Answer with one number: the count of lines in the listing below that hold the word "BetaPertH".

──────── SUPPLIED ENTRIES

/-!
# Road «FP», row IR-5′ (c′) — FILE F5a: the TORUS SIDE of the m-uniform sup letter — the block-contour weight vectors of a
# field leg and the bound `|Σ_{i,i'} legW·legW·Re 𝒞(p_i, q_{i'})| ≤ γ₀⁻¹·Mb^{−(d+1)}·(d+3)³R²∕(4N²)` on every large torus

Cell `pub-balaban`, β sub-cell, binder row D1, road «FP» (owner `b2b-balaban-beta-d1-p3`, «GO» journal
2026-08-21T10:09Z), lane (U2) IR-5′ (unit `b2b-balaban-beta-d1-formalise-leaf-05`, gen 17).  Fifth module (part a) of the
m-UNIFORM SUP LETTER of the perfect ff block (`FF-SUP-PLAN.md`; F1 `FP/CovarianceLoewnerSandwich`, F2
`FP/TorusLaplaceComparison`, F3 `FP/TorusSupersolution(Algebra)`, F4 `FP/BlockMeanVariance`).

## What this file certifies (kernel, [folklore] finite bookkeeping + the landed chain BY NAME)
* §1 GENERIC weight vectors `w(z) = Σ_{i∈S} [z = p i]·a` (finite sums of basis vectors; NO `def`): non-negativity, total mass
  `|S|·a` (`sum_indicatorSum`), the value `= a·#fibre` (`indicatorSum_eq_card_mul`) and `≤ m·a` under a fibre bound
  (`indicatorSum_le_of_fibre`), support (`exists_of_indicatorSum_ne_zero`), and THE BILINEAR IDENTITY
  `⟨w_S, C w_T⟩ = Σ_{i∈S}Σ_{i'∈T} a·C(p i, q i')·b` (`form_indicatorSum`).
* §2 LEG GEOMETRY of an2's block-contour decimation (`OneStepKernelFamily.LegIdx∕legPt∕legW`): on a torus `Tor P` with
  `Mb ≤ P_μ` at most `Mb` contour indices of a field leg project to the same torus point (`card_fibre_le`); with `4Mb ≤ P_μ` every
  leg point lies in the box of radius `2Mb` about `Mb•x′` in centred representatives (`abs_valMinAbs_leg_le`).
* §3 **`abs_re_doubleSum_Cov_le`** — for `3 ≤ d` (four or more directions), `1 ≤ N`, `1 ≤ Mb`, `R := 2Mb + (d+1)` and every coarse
  torus `M` with `16(d+1)N² + 10 ≤ N·M_ν`, `2R + 2 < N·M_ν`, `4Mb ≤ N·M_ν`:
  `|Σ_{i,i'∈LegIdx} legW·legW·Re 𝒞_{(toTor p_i, κ),(toTor q_{i'}, l)}| ≤ γ₀(d+1,1)⁻¹ · (Mb^{d+1})⁻¹ · (d+3)³R²∕(4N²)`
  (`𝒞 = FluctuationProjection.Cov N _ M 1 _`; F1 `abs_re_form_Cov_le_of_bounds` + F4 `re_form_LapOne_inv_le_box` at
  `gmax = (Mb^{d+1})⁻¹`, `Σ = 1` by `sum_legW`).

HONEST SCOPE: the torus-side inequality only; the junction with an2's `Gam`∕`KTot` (g15 `CompositeCovarianceJunction`) and the
de-periodisation to `ℤ^{d+1}` are F5b.  No B5 statement beyond the KERNEL (1.90) inside F1.  0∕4 row-D1 binders; NOT hfar, NOT hRb,
NOT (ASYMP), NOT D1, NOT BetaPertH, NOT continuum, NOT Clay.  HONEST DEPENDENCY: continuum YM on T⁴ ⇐ BetaPertH ∧ nine spine
estimates (0/9 proved); BetaPertH ⇐ (D1) ∧ (D4) ∧ CAP+tail; G-an2-4 gates asym, D1 and NE2/3/4.
-/

noncomputable section

open scoped BigOperators Matrix ComplexConjugate

namespace Summit.QuantumFields.BalabanUV.Beta.FP.PerfectFFBlockTorus

open Matrix
open Literature.MathematicalPhysics.QuantumFieldTheory.Balaban1983to89
open Literature.MathematicalPhysics.QuantumFieldTheory.Balaban1983to89.Beta
open AffineAveraging (Site)
open B5Prop11Plancherel (Tor fine)
open B5Prop11Lower (Lap)
open B5Prop11Lattice (gammaZero gammaZero_pos)
open FluctuationProjection (Cov)
open OneStepKernelFamily (LegIdx legPt legW legSet sum_legW legW_nonneg)
open Summit.QuantumFields.BalabanUV.Beta.GAN24.TorusAvatar (toTor toTor_add toTor_sub toTor_zsmul)
open Summit.QuantumFields.BalabanUV.Beta.FP.CovarianceLoewnerSandwich (abs_re_form_Cov_le_of_bounds)
open Summit.QuantumFields.BalabanUV.Beta.FP.BlockMeanVariance (re_form_LapOne_inv_le_box)

/-! ## §1 Generic weight vectors `z ↦ Σ_{i∈S} [z = p i]·a` -/

section Generic

variable {ι α β : Type*}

────────────────

▶ SOLUTION:
2